*** Entries shown ***

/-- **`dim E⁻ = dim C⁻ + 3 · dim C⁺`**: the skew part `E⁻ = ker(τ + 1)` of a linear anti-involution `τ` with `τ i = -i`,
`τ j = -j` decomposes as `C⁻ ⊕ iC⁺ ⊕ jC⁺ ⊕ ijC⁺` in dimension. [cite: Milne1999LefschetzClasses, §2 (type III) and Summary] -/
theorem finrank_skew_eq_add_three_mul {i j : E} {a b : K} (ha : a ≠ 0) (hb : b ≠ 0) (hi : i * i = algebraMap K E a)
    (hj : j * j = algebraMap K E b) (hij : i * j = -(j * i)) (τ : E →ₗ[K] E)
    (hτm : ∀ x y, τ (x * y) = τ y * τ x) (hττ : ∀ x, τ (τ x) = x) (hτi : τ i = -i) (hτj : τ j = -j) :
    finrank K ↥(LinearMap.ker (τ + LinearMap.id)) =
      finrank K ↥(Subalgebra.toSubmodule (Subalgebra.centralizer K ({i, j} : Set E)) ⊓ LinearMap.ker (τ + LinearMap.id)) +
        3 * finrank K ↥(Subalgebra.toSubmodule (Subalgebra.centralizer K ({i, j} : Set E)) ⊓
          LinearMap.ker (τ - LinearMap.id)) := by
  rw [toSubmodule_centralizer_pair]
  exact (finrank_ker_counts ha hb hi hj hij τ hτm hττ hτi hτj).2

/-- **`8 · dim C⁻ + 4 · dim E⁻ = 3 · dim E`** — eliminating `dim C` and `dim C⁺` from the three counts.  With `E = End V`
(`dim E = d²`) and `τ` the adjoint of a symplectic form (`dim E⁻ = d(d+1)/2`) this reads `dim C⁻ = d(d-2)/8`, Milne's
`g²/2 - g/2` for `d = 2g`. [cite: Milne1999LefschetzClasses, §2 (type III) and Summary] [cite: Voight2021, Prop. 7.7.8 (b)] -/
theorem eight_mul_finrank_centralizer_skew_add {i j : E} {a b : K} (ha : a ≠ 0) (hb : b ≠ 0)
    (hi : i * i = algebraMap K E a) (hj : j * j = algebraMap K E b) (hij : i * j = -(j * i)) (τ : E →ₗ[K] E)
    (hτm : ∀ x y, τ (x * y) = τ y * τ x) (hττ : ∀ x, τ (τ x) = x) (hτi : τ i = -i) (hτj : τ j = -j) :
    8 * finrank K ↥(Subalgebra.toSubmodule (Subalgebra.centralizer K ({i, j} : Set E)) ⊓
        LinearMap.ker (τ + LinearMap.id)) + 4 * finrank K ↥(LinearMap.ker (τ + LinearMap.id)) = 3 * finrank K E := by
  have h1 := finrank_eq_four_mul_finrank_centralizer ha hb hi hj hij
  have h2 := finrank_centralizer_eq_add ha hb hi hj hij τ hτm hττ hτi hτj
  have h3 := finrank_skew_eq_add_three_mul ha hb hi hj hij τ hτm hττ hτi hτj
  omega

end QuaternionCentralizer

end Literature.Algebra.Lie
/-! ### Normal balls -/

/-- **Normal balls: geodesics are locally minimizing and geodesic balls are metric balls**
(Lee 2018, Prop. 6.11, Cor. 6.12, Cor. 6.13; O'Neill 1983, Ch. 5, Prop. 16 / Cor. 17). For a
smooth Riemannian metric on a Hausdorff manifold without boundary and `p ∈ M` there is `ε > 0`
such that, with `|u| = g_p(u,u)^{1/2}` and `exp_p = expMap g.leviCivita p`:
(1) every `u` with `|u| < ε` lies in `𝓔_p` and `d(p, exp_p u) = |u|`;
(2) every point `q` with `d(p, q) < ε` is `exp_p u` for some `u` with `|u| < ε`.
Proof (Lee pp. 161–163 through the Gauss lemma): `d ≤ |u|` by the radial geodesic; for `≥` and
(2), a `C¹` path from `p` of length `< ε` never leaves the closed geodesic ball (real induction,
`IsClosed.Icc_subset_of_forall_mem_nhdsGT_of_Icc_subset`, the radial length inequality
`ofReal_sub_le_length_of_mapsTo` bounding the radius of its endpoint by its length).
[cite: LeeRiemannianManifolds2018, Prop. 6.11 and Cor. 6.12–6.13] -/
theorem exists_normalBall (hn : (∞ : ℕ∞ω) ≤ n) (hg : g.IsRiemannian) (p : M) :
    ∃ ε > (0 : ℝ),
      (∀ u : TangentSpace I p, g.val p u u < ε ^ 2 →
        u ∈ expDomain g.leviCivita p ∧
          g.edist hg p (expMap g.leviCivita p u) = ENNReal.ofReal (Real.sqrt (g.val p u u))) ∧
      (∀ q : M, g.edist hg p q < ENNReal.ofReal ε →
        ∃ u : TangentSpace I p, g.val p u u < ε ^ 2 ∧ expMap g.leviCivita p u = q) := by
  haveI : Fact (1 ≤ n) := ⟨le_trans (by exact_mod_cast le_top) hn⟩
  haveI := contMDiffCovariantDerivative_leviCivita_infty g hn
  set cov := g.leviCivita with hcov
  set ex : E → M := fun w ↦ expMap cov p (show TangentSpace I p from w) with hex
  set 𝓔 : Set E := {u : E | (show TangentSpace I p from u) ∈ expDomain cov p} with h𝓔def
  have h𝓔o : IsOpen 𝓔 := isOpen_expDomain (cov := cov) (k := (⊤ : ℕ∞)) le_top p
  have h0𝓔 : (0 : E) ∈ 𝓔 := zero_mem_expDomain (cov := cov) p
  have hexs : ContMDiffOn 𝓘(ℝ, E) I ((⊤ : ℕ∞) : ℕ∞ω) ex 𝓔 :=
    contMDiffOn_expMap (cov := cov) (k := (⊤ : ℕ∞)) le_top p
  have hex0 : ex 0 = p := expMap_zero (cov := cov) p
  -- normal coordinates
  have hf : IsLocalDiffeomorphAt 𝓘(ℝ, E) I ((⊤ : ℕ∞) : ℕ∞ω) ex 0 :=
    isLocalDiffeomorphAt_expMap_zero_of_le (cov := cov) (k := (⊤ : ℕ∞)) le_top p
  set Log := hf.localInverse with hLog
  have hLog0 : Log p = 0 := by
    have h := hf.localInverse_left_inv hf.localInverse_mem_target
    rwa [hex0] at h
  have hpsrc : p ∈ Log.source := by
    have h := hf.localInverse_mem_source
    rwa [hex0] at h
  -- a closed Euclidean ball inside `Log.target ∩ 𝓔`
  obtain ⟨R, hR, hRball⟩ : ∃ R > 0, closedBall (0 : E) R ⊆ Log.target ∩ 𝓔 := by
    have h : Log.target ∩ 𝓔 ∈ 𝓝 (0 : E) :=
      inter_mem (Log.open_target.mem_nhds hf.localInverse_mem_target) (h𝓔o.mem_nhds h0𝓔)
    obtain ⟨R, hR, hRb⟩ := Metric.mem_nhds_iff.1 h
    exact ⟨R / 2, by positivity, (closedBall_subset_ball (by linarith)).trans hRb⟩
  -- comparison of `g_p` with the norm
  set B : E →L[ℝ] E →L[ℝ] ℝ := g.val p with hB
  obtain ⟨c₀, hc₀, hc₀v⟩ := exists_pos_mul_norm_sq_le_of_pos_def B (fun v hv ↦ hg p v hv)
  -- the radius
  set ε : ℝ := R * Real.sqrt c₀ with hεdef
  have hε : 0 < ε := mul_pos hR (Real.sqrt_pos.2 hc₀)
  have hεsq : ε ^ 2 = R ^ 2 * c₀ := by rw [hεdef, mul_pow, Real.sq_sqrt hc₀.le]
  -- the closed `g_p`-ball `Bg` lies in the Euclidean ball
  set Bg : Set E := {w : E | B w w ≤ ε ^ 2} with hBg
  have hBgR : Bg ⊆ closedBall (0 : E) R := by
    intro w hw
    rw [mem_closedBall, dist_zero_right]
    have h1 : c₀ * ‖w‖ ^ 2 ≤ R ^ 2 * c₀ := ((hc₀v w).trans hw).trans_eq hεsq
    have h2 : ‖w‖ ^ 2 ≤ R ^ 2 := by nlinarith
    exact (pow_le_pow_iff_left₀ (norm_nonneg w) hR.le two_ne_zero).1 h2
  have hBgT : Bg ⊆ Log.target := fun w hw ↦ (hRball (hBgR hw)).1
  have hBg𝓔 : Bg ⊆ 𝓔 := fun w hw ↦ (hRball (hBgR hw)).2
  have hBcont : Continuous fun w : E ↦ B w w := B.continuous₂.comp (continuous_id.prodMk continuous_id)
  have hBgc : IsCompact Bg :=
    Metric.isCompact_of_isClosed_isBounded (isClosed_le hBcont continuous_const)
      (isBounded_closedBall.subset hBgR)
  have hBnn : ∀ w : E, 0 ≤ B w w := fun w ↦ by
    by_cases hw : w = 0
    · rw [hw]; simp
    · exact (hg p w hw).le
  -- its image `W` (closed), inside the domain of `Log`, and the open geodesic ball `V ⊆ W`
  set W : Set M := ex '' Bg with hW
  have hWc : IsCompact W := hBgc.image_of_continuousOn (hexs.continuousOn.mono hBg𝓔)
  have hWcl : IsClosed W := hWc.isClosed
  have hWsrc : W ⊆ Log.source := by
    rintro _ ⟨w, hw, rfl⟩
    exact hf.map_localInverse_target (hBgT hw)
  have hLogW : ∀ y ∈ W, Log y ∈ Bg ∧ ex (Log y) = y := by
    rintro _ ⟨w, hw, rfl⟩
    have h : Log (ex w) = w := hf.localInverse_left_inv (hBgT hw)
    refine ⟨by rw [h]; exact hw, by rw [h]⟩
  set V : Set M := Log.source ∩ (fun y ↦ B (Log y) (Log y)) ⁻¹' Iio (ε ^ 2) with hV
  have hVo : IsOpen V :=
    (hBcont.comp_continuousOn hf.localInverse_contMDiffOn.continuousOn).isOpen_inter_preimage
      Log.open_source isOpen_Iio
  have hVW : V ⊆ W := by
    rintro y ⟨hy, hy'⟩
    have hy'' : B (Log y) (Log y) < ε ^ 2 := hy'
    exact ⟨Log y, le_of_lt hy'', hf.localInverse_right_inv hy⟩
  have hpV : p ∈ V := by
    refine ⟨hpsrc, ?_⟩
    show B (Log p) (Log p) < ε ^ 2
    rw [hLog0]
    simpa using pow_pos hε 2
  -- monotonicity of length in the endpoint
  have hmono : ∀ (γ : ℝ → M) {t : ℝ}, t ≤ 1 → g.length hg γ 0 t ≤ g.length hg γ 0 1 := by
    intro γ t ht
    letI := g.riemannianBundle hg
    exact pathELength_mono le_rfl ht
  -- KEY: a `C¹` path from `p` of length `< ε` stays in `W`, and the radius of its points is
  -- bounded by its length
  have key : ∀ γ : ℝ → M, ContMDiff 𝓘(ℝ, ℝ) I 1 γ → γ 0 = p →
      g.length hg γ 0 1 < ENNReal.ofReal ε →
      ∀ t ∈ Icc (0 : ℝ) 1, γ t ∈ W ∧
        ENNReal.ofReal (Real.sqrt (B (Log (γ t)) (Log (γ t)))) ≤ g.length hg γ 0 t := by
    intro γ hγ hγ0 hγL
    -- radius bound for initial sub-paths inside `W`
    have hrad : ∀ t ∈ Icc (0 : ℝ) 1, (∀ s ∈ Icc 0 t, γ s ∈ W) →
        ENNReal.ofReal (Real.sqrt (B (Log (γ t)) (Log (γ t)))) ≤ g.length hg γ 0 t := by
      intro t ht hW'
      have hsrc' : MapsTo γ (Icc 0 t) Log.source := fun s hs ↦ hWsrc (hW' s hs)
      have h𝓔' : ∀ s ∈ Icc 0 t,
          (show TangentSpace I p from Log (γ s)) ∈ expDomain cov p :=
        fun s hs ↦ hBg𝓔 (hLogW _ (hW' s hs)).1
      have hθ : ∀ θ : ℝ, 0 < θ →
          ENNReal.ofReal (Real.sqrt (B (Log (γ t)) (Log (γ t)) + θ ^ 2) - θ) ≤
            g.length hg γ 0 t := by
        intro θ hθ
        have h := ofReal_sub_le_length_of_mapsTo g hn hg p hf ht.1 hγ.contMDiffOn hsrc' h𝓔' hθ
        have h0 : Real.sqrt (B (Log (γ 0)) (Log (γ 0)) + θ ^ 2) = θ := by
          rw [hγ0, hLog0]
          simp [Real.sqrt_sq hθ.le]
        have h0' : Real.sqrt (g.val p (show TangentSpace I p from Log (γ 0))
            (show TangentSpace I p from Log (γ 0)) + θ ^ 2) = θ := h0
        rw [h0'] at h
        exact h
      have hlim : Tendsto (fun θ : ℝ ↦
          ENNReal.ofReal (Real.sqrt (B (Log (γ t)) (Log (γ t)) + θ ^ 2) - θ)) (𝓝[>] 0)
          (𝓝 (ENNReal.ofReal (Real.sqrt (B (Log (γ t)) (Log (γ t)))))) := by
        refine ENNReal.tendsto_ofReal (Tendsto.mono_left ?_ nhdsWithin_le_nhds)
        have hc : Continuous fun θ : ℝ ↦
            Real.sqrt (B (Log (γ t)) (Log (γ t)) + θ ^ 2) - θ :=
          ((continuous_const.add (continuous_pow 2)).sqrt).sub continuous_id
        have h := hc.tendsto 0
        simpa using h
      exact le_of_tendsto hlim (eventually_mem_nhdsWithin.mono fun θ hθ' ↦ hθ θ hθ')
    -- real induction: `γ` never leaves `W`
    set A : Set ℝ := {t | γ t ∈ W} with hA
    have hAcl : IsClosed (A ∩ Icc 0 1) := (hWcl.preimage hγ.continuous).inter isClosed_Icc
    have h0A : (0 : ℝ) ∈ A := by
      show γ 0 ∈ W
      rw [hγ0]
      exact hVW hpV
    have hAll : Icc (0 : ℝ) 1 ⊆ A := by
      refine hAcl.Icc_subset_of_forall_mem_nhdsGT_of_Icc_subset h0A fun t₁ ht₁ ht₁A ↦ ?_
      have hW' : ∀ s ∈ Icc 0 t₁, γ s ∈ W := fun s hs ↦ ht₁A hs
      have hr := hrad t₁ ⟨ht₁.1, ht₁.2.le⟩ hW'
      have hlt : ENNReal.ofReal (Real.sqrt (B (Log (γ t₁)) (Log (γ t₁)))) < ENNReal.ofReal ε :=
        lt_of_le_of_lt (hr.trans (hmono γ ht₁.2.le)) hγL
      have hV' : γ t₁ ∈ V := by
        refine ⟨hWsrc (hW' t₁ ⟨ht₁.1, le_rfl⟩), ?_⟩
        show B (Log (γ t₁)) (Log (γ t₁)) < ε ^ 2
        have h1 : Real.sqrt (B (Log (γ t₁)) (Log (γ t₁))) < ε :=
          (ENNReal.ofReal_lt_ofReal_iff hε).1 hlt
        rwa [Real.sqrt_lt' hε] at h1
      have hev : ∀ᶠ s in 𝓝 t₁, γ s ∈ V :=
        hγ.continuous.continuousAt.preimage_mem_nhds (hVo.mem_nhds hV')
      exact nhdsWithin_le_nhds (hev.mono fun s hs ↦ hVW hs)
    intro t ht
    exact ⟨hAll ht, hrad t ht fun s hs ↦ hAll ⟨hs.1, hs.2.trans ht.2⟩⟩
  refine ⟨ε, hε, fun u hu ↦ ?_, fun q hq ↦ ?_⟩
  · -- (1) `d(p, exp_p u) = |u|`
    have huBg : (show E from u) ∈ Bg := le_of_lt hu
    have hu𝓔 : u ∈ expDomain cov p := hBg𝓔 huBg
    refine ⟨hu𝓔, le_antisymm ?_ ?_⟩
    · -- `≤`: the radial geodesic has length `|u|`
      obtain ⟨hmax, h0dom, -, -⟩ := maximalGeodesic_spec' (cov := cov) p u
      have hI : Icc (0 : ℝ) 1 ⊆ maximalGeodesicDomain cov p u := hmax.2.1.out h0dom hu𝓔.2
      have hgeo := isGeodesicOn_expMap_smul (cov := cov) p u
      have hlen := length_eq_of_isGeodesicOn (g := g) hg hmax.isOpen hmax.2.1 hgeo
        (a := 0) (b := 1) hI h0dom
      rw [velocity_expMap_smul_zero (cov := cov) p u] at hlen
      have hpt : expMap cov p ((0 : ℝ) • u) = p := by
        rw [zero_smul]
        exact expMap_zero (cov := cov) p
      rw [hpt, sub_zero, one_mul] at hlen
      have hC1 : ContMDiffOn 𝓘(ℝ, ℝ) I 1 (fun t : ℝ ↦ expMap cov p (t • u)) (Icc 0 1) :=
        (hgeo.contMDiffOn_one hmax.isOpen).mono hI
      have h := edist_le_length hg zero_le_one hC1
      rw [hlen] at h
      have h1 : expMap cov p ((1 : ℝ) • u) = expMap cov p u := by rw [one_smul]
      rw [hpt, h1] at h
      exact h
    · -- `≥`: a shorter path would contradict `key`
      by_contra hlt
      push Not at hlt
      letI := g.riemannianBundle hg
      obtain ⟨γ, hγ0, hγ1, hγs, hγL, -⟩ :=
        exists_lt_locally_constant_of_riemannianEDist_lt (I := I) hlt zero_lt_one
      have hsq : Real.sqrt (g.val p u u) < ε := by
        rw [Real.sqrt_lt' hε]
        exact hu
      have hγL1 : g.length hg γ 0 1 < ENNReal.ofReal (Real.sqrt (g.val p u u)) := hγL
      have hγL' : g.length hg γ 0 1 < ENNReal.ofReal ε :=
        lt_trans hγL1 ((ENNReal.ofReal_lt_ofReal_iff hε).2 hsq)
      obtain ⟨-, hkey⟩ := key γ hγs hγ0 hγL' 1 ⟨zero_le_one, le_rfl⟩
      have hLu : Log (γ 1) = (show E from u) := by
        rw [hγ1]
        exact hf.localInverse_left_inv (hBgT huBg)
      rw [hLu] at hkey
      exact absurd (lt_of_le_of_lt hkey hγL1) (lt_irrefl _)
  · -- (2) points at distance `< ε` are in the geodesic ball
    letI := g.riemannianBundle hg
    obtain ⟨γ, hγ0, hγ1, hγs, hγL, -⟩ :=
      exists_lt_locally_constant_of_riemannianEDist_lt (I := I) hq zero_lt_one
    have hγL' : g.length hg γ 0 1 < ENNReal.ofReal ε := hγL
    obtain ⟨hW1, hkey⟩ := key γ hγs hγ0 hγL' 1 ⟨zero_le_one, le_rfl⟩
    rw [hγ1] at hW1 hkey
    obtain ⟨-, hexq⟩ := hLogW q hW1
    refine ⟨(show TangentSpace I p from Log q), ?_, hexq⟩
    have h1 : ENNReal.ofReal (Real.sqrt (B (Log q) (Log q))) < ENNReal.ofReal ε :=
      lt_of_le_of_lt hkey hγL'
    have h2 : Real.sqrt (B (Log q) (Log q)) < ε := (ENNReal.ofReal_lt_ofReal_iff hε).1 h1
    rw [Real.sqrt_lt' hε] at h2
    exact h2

***

* _Work item_
Give back, word for word, only the lines above from the line holding "[cite: LeeRiemannianManifolds2018, Prop." to the line holding "u ∈ expDomain g.leviCivita p ∧", both included.

* _Solved problem_
[cite: LeeRiemannianManifolds2018, Prop. 6.11 and Cor. 6.12–6.13] -/
theorem exists_normalBall (hn : (∞ : ℕ∞ω) ≤ n) (hg : g.IsRiemannian) (p : M) :
    ∃ ε > (0 : ℝ),
      (∀ u : TangentSpace I p, g.val p u u < ε ^ 2 →
        u ∈ expDomain g.leviCivita p ∧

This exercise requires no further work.